↓

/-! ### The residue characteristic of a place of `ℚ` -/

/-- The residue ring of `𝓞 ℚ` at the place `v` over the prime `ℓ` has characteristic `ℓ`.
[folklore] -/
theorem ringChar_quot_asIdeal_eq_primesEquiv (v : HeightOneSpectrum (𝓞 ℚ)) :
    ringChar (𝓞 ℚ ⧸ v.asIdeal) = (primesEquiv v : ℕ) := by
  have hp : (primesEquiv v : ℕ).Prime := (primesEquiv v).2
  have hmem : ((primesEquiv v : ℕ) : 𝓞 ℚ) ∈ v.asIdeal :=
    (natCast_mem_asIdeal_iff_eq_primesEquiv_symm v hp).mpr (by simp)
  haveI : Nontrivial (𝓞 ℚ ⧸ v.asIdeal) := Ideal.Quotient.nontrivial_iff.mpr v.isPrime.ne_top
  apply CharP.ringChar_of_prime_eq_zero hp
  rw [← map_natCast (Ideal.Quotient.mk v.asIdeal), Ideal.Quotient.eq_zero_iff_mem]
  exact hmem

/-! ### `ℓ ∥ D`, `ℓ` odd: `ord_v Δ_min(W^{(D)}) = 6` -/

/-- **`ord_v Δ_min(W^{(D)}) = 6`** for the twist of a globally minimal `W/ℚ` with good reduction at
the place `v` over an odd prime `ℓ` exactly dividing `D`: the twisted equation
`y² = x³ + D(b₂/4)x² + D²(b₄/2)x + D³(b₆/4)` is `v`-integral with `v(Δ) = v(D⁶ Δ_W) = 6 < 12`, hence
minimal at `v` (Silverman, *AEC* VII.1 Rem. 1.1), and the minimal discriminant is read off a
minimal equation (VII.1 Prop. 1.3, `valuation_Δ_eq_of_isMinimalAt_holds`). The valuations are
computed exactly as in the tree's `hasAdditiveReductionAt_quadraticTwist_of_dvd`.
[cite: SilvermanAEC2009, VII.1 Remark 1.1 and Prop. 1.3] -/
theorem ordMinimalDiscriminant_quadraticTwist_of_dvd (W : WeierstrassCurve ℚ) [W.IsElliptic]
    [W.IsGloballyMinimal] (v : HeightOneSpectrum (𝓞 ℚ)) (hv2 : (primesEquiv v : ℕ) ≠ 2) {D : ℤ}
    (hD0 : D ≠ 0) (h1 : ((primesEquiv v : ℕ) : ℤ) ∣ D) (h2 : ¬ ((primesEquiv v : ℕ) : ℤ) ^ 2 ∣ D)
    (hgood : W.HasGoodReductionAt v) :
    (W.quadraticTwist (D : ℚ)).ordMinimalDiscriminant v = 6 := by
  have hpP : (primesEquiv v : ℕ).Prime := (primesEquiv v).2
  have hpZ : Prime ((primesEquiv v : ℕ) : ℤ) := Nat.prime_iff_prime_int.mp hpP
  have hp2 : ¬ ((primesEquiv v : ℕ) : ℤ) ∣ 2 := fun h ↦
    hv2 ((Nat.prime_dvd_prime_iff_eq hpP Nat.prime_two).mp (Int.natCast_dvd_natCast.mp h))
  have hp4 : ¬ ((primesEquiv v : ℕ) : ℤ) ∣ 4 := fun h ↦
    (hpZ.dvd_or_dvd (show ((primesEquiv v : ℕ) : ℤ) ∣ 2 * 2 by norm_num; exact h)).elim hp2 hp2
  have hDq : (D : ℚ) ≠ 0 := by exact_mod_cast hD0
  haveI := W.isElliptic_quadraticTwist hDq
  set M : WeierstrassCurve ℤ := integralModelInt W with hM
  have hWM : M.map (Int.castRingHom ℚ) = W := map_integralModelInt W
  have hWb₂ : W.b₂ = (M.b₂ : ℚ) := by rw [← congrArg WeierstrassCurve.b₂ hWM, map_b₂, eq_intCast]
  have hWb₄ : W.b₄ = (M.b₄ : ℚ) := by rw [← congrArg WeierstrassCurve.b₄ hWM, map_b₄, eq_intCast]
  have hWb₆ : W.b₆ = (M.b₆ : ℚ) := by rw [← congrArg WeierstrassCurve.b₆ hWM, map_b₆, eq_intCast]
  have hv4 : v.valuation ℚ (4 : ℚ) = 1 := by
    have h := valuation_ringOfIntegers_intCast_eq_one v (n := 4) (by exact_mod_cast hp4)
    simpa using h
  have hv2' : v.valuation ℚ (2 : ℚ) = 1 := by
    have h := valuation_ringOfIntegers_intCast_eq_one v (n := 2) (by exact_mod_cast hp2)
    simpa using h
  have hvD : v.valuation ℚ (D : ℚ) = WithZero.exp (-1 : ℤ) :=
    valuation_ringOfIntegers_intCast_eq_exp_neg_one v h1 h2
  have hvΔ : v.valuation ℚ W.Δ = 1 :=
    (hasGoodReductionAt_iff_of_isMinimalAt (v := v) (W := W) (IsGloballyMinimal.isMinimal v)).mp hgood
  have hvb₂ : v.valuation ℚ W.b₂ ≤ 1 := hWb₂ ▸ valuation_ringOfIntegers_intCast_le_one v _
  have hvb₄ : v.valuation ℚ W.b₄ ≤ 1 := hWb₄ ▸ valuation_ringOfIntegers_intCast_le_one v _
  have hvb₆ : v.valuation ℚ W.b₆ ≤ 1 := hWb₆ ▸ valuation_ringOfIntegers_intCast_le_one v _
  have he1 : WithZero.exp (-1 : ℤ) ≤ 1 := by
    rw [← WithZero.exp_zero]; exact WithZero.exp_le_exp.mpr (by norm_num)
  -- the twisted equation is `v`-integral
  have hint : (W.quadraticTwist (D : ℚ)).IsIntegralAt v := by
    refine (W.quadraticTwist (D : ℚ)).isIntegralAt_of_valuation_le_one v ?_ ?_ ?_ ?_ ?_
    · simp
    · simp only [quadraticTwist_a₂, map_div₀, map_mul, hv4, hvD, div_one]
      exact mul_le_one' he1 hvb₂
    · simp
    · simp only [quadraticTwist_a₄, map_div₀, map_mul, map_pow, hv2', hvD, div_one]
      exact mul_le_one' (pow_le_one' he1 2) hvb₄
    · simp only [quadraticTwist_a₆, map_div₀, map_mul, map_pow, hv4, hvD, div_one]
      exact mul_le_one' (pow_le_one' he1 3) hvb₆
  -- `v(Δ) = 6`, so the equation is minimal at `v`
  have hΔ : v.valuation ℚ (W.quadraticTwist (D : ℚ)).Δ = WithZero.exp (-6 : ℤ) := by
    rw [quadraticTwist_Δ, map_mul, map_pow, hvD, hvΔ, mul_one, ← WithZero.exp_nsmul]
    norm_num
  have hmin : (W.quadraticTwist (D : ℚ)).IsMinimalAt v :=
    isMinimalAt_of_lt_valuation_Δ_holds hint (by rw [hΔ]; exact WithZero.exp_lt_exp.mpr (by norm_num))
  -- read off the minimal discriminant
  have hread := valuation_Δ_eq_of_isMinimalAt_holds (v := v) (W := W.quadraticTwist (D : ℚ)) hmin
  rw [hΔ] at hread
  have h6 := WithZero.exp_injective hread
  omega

↑
↓

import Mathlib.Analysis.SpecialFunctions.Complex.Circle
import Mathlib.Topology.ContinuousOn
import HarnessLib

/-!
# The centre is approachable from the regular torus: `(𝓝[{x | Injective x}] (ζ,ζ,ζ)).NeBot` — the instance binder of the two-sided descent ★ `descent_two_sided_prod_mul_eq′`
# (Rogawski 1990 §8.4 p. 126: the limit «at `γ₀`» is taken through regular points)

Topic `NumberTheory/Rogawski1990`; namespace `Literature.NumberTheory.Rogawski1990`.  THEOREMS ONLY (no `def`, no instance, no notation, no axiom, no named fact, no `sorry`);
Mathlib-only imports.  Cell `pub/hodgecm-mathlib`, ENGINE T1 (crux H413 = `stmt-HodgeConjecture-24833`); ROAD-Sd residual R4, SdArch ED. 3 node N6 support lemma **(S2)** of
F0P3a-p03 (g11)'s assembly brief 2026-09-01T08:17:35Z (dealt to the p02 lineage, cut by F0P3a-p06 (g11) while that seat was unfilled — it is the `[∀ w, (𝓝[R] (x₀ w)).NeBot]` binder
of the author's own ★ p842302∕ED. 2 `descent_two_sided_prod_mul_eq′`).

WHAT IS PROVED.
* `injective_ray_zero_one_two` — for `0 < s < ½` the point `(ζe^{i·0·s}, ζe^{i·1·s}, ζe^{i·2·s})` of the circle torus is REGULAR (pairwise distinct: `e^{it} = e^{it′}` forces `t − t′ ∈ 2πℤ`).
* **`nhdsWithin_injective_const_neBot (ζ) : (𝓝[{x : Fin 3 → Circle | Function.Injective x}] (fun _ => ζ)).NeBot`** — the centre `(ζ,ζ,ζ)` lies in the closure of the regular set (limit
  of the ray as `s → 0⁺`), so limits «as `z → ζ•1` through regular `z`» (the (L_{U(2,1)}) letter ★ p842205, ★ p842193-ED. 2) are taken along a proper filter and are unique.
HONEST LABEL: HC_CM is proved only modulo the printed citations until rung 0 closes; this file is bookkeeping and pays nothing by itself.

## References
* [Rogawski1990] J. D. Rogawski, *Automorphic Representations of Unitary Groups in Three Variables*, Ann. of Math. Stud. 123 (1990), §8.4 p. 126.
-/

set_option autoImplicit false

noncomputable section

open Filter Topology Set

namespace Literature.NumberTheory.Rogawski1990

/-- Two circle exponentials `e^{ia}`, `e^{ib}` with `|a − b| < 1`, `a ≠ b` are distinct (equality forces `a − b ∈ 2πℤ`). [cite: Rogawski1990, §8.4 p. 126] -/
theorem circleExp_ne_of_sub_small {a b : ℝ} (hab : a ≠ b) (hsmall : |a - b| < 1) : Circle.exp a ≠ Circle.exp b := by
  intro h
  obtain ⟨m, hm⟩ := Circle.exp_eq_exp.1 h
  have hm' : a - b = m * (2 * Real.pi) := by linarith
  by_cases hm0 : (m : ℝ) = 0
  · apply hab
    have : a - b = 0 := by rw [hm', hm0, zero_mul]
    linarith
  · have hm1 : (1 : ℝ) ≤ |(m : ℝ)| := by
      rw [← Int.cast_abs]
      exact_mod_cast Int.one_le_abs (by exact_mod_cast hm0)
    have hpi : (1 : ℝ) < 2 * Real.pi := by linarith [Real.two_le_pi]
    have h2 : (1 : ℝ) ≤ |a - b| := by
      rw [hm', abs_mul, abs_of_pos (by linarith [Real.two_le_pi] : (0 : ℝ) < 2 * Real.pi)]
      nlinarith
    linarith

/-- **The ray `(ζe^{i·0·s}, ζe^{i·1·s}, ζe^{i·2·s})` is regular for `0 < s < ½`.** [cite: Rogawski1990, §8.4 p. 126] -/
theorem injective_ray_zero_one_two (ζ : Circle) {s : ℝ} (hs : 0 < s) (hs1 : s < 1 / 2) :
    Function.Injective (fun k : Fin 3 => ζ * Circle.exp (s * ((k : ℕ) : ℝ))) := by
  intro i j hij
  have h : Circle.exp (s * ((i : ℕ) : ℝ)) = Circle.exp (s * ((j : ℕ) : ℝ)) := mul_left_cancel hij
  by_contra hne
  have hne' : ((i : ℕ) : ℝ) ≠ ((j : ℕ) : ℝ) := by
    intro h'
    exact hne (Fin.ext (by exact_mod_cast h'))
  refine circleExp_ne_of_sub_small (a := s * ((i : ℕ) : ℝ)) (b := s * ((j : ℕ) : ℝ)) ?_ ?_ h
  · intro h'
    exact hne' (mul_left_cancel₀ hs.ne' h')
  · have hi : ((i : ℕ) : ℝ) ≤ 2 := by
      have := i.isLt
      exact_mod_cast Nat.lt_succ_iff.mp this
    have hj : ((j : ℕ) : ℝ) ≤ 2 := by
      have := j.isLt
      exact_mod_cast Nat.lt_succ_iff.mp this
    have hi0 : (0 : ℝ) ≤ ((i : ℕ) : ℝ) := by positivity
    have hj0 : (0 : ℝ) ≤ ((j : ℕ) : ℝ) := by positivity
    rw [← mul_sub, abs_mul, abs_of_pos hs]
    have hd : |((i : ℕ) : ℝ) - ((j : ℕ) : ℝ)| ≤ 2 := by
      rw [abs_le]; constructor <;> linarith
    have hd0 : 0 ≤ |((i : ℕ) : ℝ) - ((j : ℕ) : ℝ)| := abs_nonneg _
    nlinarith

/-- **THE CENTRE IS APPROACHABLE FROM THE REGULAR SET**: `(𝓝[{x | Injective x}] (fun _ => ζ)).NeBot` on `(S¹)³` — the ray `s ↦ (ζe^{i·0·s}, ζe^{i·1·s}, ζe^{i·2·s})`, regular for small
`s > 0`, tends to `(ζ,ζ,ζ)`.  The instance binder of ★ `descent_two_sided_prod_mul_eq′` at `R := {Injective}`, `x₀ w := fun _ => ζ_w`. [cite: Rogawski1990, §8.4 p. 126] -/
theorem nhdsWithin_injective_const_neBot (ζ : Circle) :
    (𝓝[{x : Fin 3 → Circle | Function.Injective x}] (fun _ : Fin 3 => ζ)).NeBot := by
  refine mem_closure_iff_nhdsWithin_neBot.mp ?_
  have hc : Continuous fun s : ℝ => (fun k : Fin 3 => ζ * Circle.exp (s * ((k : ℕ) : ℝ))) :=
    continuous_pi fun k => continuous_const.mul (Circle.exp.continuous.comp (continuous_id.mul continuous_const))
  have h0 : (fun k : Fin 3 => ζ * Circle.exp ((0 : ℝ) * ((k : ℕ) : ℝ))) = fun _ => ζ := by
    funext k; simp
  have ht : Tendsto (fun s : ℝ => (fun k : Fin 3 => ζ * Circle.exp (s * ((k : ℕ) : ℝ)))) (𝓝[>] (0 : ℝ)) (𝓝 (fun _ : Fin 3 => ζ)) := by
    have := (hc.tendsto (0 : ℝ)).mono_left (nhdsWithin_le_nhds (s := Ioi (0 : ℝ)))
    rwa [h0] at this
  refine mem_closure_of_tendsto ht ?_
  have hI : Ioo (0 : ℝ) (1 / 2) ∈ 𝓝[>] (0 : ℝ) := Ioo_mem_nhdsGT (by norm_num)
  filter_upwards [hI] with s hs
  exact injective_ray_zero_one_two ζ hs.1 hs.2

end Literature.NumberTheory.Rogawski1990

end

↑

Requirement:
Among the entries above, the line containing "have hvD : v.valuation", the line containing "exact mul_le_one' (pow_le_one' he1 2)", and all lines between them are to be restated word for word; nothing else belongs in the reply.

Output for this task:
  have hvD : v.valuation ℚ (D : ℚ) = WithZero.exp (-1 : ℤ) :=
    valuation_ringOfIntegers_intCast_eq_exp_neg_one v h1 h2
  have hvΔ : v.valuation ℚ W.Δ = 1 :=
    (hasGoodReductionAt_iff_of_isMinimalAt (v := v) (W := W) (IsGloballyMinimal.isMinimal v)).mp hgood
  have hvb₂ : v.valuation ℚ W.b₂ ≤ 1 := hWb₂ ▸ valuation_ringOfIntegers_intCast_le_one v _
  have hvb₄ : v.valuation ℚ W.b₄ ≤ 1 := hWb₄ ▸ valuation_ringOfIntegers_intCast_le_one v _
  have hvb₆ : v.valuation ℚ W.b₆ ≤ 1 := hWb₆ ▸ valuation_ringOfIntegers_intCast_le_one v _
  have he1 : WithZero.exp (-1 : ℤ) ≤ 1 := by
    rw [← WithZero.exp_zero]; exact WithZero.exp_le_exp.mpr (by norm_num)
  -- the twisted equation is `v`-integral
  have hint : (W.quadraticTwist (D : ℚ)).IsIntegralAt v := by
    refine (W.quadraticTwist (D : ℚ)).isIntegralAt_of_valuation_le_one v ?_ ?_ ?_ ?_ ?_
    · simp
    · simp only [quadraticTwist_a₂, map_div₀, map_mul, hv4, hvD, div_one]
      exact mul_le_one' he1 hvb₂
    · simp
    · simp only [quadraticTwist_a₄, map_div₀, map_mul, map_pow, hv2', hvD, div_one]
      exact mul_le_one' (pow_le_one' he1 2) hvb₄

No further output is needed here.